I don't think this mask check is super necessary.  It won't ever trigger
for the "fallback" path.  For the node-local allocation, I guess it
saves a cacheline (node->free_page_list).

> -	spin_lock(&section->lock);
> +	spin_lock(&node->lock);
>  
> -	if (list_empty(&section->page_list)) {
> -		spin_unlock(&section->lock);
> +	if (list_empty(&node->free_page_list)) {
> +		spin_unlock(&node->lock);
>  		return NULL;
>  	}
>  
> -	page = list_first_entry(&section->page_list, struct sgx_epc_page, list);
> +	page = list_first_entry(&node->free_page_list, struct sgx_epc_page, list);
>  	list_del_init(&page->list);
> -	section->free_cnt--;
> +	sgx_nr_free_pages--;
> +
> +	spin_unlock(&node->lock);
>  
> -	spin_unlock(&section->lock);
>  	return page;
>  }
>  
>  /**
>   * __sgx_alloc_epc_page() - Allocate an EPC page
>   *
> - * Iterate through EPC sections and borrow a free EPC page to the caller.

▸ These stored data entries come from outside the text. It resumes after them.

import Summits.AtomisticToContinuum.BoseEinsteinCondensation.Theses.BECSubharmonicContinuation
import Literature.Barriers.AtomisticToContinuum.KineticGapLengthScalesFreeGas
import Literature.MathematicalPhysics.QuantumManyBody.PeriodicBoseGasUpperBoundProofs
import HarnessLib

/-!
# Route BECSubharmonicContinuation — support `FreeGasCase` (stmt-AtomisticToContinuum-9005)

The degenerate case `a = 0` of the periodic-BEC body: for an admissible pair potential `v`
(measurable, finite range `R₀`) with `scatteringLength v = 0`, every periodic `δ_N`-near-minimiser
on the thermodynamic torus `L_N = (N/ρ)^{1/3}` has at least `N/2` particles in the constant mode,
for all `N ≥ 2` with `2R₀ < L_N`, with the slack `δ_N = N/(2 C L_N²)`.

Proof: by the proved LSSY upper bound (`LSSY2005_upperBound_periodic_holds`, whose `a = 0` case
rests on LSSY App. C: `a = 0 ⇒ v = 0` a.e.) `E₀^per(v, N, L) = 0` for `N ≥ 2`, `2R₀ < L`; so a
`δ`-near-minimiser has total energy `≤ δ`, and the torus Poincaré inequality on every slice
(LSSY Lemma 4.1, packaged as `natCast_le_condensateOccupation_add`:
`N ≤ ⟨Ψ, n₀Ψ⟩ + C L² ⟨Ψ, HΨ⟩`) gives `n₀ ≥ N - C L² δ = N/2`.

## References

* [LSSY2005] E. H. Lieb, R. Seiringer, J. P. Solovej, J. Yngvason, *The Mathematics of the Bose
  Gas and its Condensation* (2005), Thm. 2.2 (2.14), App. C, Lemma 4.1, Ch. 5 (5.15)–(5.17).
-/

noncomputable section

namespace Summit.AtomisticToContinuum.BoseEinsteinCondensation.Theorems

open Literature.MathematicalPhysics.QuantumManyBody.BoseGas
open Literature.Barriers.AtomisticToContinuum.BoseGas
open _root_.MeasureTheory _root_.Filter _root_.Topology
open scoped ENNReal NNReal

/-- **Zero scattering length means zero periodic ground-state energy.** For measurable `v ≥ 0` of
finite range with `a = 0` there is `R₀` (a range of `v`) such that `E₀^per(v, N, L) = 0` for all
`N ≥ 2` and all boxes with `2R₀ < L` — the `a = 0` case of the proved LSSY upper bound
`E₀^per ≤ 4πρ₁a(1 + C a/b)N`. [cite: LSSY2005, Thm. 2.2 (2.14) and App. C] -/
theorem periodicGroundStateEnergy_eq_zero_of_scatteringLength_eq_zero {v : ℝ → ℝ≥0∞}
    (hv : IsRepulsiveFiniteRange v) (ha : scatteringLength v = 0) :
    ∃ R₀ : ℝ, ∀ (N : ℕ) (L : ℝ), 2 ≤ N → 0 < L → 2 * R₀ < L →
      periodicGroundStateEnergy v N L = 0 := by
  obtain ⟨hmeas, R₀, hR⟩ := hv
  obtain ⟨C, c, _, hc, h⟩ :=
    LSSY2005_upperBound_periodic_holds v R₀ hmeas hR (by rw [ha]; exact ENNReal.zero_ne_top)
  refine ⟨R₀, fun N L hN hL hRL => ?_⟩
  have key := h N L hN hL hRL
  simp only [ha, ENNReal.toReal_zero, zero_div, mul_zero, zero_mul, ENNReal.ofReal_zero,
    nonpos_iff_eq_zero] at key
  exact key hc.le

/-- **Support `FreeGasCase` (stmt-AtomisticToContinuum-9005) of route BECSubharmonicContinuation,
proved**: for admissible `v` with `scatteringLength v = 0` the periodic-BEC body holds with
`ρ₀ = 1`, `c = 1/2` and slack `δ_N = N/(2 C L_N²)` for all `N ≥ 2` with `2R₀ < L_N`
(`E₀^per = 0` by `periodicGroundStateEnergy_eq_zero_of_scatteringLength_eq_zero`, then
`N ≤ n₀ + C L² ⟨Ψ, HΨ⟩` by the torus Poincaré inequality on every slice).
[cite: LSSY2005, App. C, Lemma 4.1, Ch. 5 (5.15)–(5.17)] -/
theorem freeGasCase_proof :
    Summit.AtomisticToContinuum.BoseEinsteinCondensation.Theses.BECSubharmonicContinuation.FreeGasCase := by
  unfold Summit.AtomisticToContinuum.BoseEinsteinCondensation.Theses.BECSubharmonicContinuation.FreeGasCase
  intro v hv ha
  obtain ⟨R₀, hE⟩ := periodicGroundStateEnergy_eq_zero_of_scatteringLength_eq_zero hv ha
  obtain ⟨C, hC, h⟩ := natCast_le_condensateOccupation_add
  refine ⟨1, one_pos, fun ρ hρ _ => ⟨1 / 2, by norm_num, ?_⟩⟩
  filter_upwards [eventually_gt_atTop 1,
    (tendsto_sideLength_atTop hρ).eventually_gt_atTop (2 * R₀)] with N hN hNR
  have hN0 : 0 < N := lt_trans zero_lt_one hN
  have hN2 : 2 ≤ N := hN
  have hL : 0 < sideLength ρ N := sideLength_pos_of_pos hρ hN0
  have hNpos : (0 : ℝ) < N := Nat.cast_pos.2 hN0
  refine ⟨ENNReal.ofReal (N / (2 * C * sideLength ρ N ^ 2)), ?_, fun Ψ hΨ => ?_⟩
  · rw [ENNReal.ofReal_pos]
    positivity
  · rw [hE N (sideLength ρ N) hN2 hL hNR, zero_add] at hΨ
    have key := h N (sideLength ρ N) hN hL v Ψ
    have hwin : ENNReal.ofReal (C * sideLength ρ N ^ 2) * periodicEnergy v Ψ ≤
        ENNReal.ofReal (N / 2) := by
      calc ENNReal.ofReal (C * sideLength ρ N ^ 2) * periodicEnergy v Ψ
          ≤ ENNReal.ofReal (C * sideLength ρ N ^ 2) *
              ENNReal.ofReal (N / (2 * C * sideLength ρ N ^ 2)) := by gcongr
        _ = ENNReal.ofReal (N / 2) := by
            rw [← ENNReal.ofReal_mul (by positivity)]
            congr 1
            field_simp
    have hsplit : (N : ℝ≥0∞) = ENNReal.ofReal (1 / 2 * N) + ENNReal.ofReal (N / 2) := by
      rw [← ENNReal.ofReal_add (by positivity) (by positivity), ← ENNReal.ofReal_natCast]
      congr 1
      ring
    have h2 := key.trans (add_le_add le_rfl hwin)
    rw [hsplit] at h2
    exact (ENNReal.add_le_add_iff_right ENNReal.ofReal_ne_top).1 h2

end Summit.AtomisticToContinuum.BoseEinsteinCondensation.Theorems

end
import Summits.QuantumFields.YangMills.Theorems.BalabanUVNodesN19ChebyshevCurrencyLinearPrice
import Summits.QuantumFields.YangMills.Theorems.BalabanUVNodesN19FixedTestLawPairs

/-!
# N19 (NE7, s3 ALTERNATIVE CURRENCY) — The two uniform-moment currencies are exponentially far apart

Module 99 of the `dag-n19-e` lineage (CURRENCY-MAP v3 item (w′), the quantitative edge between modules 96
and 98).

Module 90 (p611459) passes from `r`-close MONOMIAL moments to the Chebyshev moments at the price
`|∫T_j dμ − ∫T_j dν| ≤ 3^j r`; module 98 shows that `r`-close CHEBYSHEV moments control every Lipschitz
observable linearly.  Here the exponential loss is shown to be NECESSARY, per step: the half-scale
Chebyshev-arc laws of module 88 at level `n ≥ 3` have ALL monomial moments within `4·2^{−n}` of each
other, yet by module 98 their Chebyshev moments differ by at least `√3∕(4πn)` at some order `l ≥ 1`
(★★ `exists_monomial_close_chebyshev_far`): the two «uniform moment» currencies of the lineage are
separated by a factor `≥ 2^n∕n` at level `n`, and (★ `chebyshev_discrepancy_ge_of_payment`) in general a
payment `p` to a `K`-Lipschitz observable forces a Chebyshev discrepancy `≥ (√3∕(πK))·p`.

HONEST FRAMING: [folklore] bookkeeping over modules 88 and 98 BY NAME; TOY laws; no consumer in the DAG
today; nothing of Bałaban's is instantiated; NE7 is NOT PRINTED and NOT proved here; N19 is NOT
discharged; count-neutral.  One finite 𝕋⁴ programme at fixed ε; nothing continuum ∕ OS ∕ mass-gap ∕ Clay.
-/

open Real MeasureTheory Polynomial.Chebyshev

namespace Summit.QuantumFields.YangMills.Theorems.BalabanUVNodesN19MonomialVsChebyshevSeparation

open BalabanUVNodesN19ChebyshevCurrencyLinearPrice BalabanUVNodesN19LipschitzChebyshevCoefficients

/-- ★ A PAYMENT FORCES A CHEBYSHEV DISCREPANCY: if a continuous `K`-Lipschitz observable `G` (`K > 0`) is
paid `p ≤ |∫G dμ − ∫G dν|` by two probability laws on `[−1,1]`, then every uniform bound `r` on their
Chebyshev-moment differences satisfies `r ≥ (√3∕(πK))·p`. (Contrapositive of module 98.) [folklore] -/
theorem chebyshev_discrepancy_ge_of_payment {G : ℝ → ℝ} {K : ℝ} (hG : Continuous G) (hKpos : 0 < K)
    (hK : ∀ x y : ℝ, x ∈ Set.Icc (-1 : ℝ) 1 → y ∈ Set.Icc (-1 : ℝ) 1 → |G x - G y| ≤ K * |x - y|)
    (μ ν : Measure ℝ) [IsProbabilityMeasure μ] [IsProbabilityMeasure ν]
    (hμ : μ (Set.Icc (-1 : ℝ) 1)ᶜ = 0) (hν : ν (Set.Icc (-1 : ℝ) 1)ᶜ = 0) {p r : ℝ}
    (hp : p ≤ |∫ x, G x ∂μ - ∫ x, G x ∂ν|)
    (hr : ∀ l : ℕ, 1 ≤ l → |∫ x, (T ℝ l).eval x ∂μ - ∫ x, (T ℝ l).eval x ∂ν| ≤ r) :
    Real.sqrt 3 / (π * K) * p ≤ r := by
  have h := hp.trans (abs_integral_sub_le_of_chebyshev hG hK μ ν hμ hν hr)
  have h3 : 0 < Real.sqrt 3 := Real.sqrt_pos.2 (by norm_num)
  rw [div_mul_eq_mul_div, div_le_iff₀ (by positivity)]
  calc Real.sqrt 3 * p ≤ Real.sqrt 3 * (π * K / Real.sqrt 3 * r) := mul_le_mul_of_nonneg_left h h3.le
    _ = r * (π * K) := by field_simp

/-- ★★ **MONOMIAL-CLOSE, CHEBYSHEV-FAR.**  For every `n ≥ 3` there are probability laws `P, Q` on
`[−1,1]` whose MONOMIAL moments are ALL within `4·(½)^n` of each other while their CHEBYSHEV moments
are NOT uniformly closer than `√3∕(4πn)`: every uniform bound `r` on `|∫T_l dP − ∫T_l dQ|`, `l ≥ 1`, has
`r ≥ √3∕(4πn)`.  (Module 88's half-scale Chebyshev-arc laws pay a
1-Lipschitz test `1∕(4n)`; module 98.)  So the passage monomial → Chebyshev of module 90 must lose a
factor `≥ 2^n√3∕(16πn)` at level `n`: the two uniform-moment currencies are exponentially far apart, which
is the room in which modules 96 (NO) and 98 (YES) coexist. [folklore] -/
theorem exists_monomial_close_chebyshev_far {n : ℕ} (hn : 3 ≤ n) :
    ∃ P Q : Measure ℝ, IsProbabilityMeasure P ∧ IsProbabilityMeasure Q ∧
      P (Set.Icc (-1 : ℝ) 1)ᶜ = 0 ∧ Q (Set.Icc (-1 : ℝ) 1)ᶜ = 0 ∧
      (∀ j : ℕ, |∫ x, x ^ j ∂P - ∫ x, x ^ j ∂Q| ≤ 4 * (1 / 2 : ℝ) ^ n) ∧
      (∀ r : ℝ, (∀ l : ℕ, 1 ≤ l → |∫ x, (T ℝ l).eval x ∂P - ∫ x, (T ℝ l).eval x ∂Q| ≤ r) →
        Real.sqrt 3 / (4 * π * n) ≤ r) := by
  obtain ⟨P, Q, iP, iQ, hPc, hQc, -, -, -, hmom, g, hgc, hgL, -, hpay⟩ :=
    BalabanUVNodesN19FixedTestLawPairs.exists_halfScale_chebyshevArc_laws_ident hn
  have hnr : (0 : ℝ) < n := by exact_mod_cast (show 0 < n by omega)
  have hmomPQ : ∀ j : ℕ, |∫ x, x ^ j ∂P - ∫ x, x ^ j ∂Q| ≤ 4 * (1 / 2 : ℝ) ^ n := by
    intro j
    obtain ⟨h1, h2⟩ := hmom j
    calc |∫ x, x ^ j ∂P - ∫ x, x ^ j ∂Q|
        = |(∫ x, x ^ j ∂P - 1 / 2 * ∫ x in (-1 : ℝ)..1, (x / 2) ^ j) -
            (∫ x, x ^ j ∂Q - 1 / 2 * ∫ x in (-1 : ℝ)..1, (x / 2) ^ j)| := by ring_nf
      _ ≤ |∫ x, x ^ j ∂P - 1 / 2 * ∫ x in (-1 : ℝ)..1, (x / 2) ^ j| +
            |∫ x, x ^ j ∂Q - 1 / 2 * ∫ x in (-1 : ℝ)..1, (x / 2) ^ j| := abs_sub _ _
      _ ≤ 2 * (1 / 2 : ℝ) ^ n + 2 * (1 / 2 : ℝ) ^ n := add_le_add h1 h2
      _ = 4 * (1 / 2 : ℝ) ^ n := by ring
  have hfar : ∀ r : ℝ, (∀ l : ℕ, 1 ≤ l → |∫ x, (T ℝ l).eval x ∂P - ∫ x, (T ℝ l).eval x ∂Q| ≤ r) →
      Real.sqrt 3 / (4 * π * n) ≤ r := by
    intro r hr
    have h := chebyshev_discrepancy_ge_of_payment hgc one_pos hgL P Q hPc hQc (p := 1 / (4 * n))
      (by rw [hpay]; exact le_abs_self _) hr
    calc Real.sqrt 3 / (4 * π * n) = Real.sqrt 3 / (π * 1) * (1 / (4 * n)) := by field_simp
      _ ≤ r := h
  exact ⟨P, Q, iP, iQ, hPc, hQc, hmomPQ, hfar⟩

end Summit.QuantumFields.YangMills.Theorems.BalabanUVNodesN19MonomialVsChebyshevSeparation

When a
> - * page is no longer needed it must be released with sgx_free_epc_page().
> + * Iterate through NUMA nodes and borrow a free EPC page to the caller. When a

"borrow" is a weird word to use here.

> + * page is no longer needed it must be released with sgx_free_epc_page(). Start
> + * from the NUMA node, where the caller is executing.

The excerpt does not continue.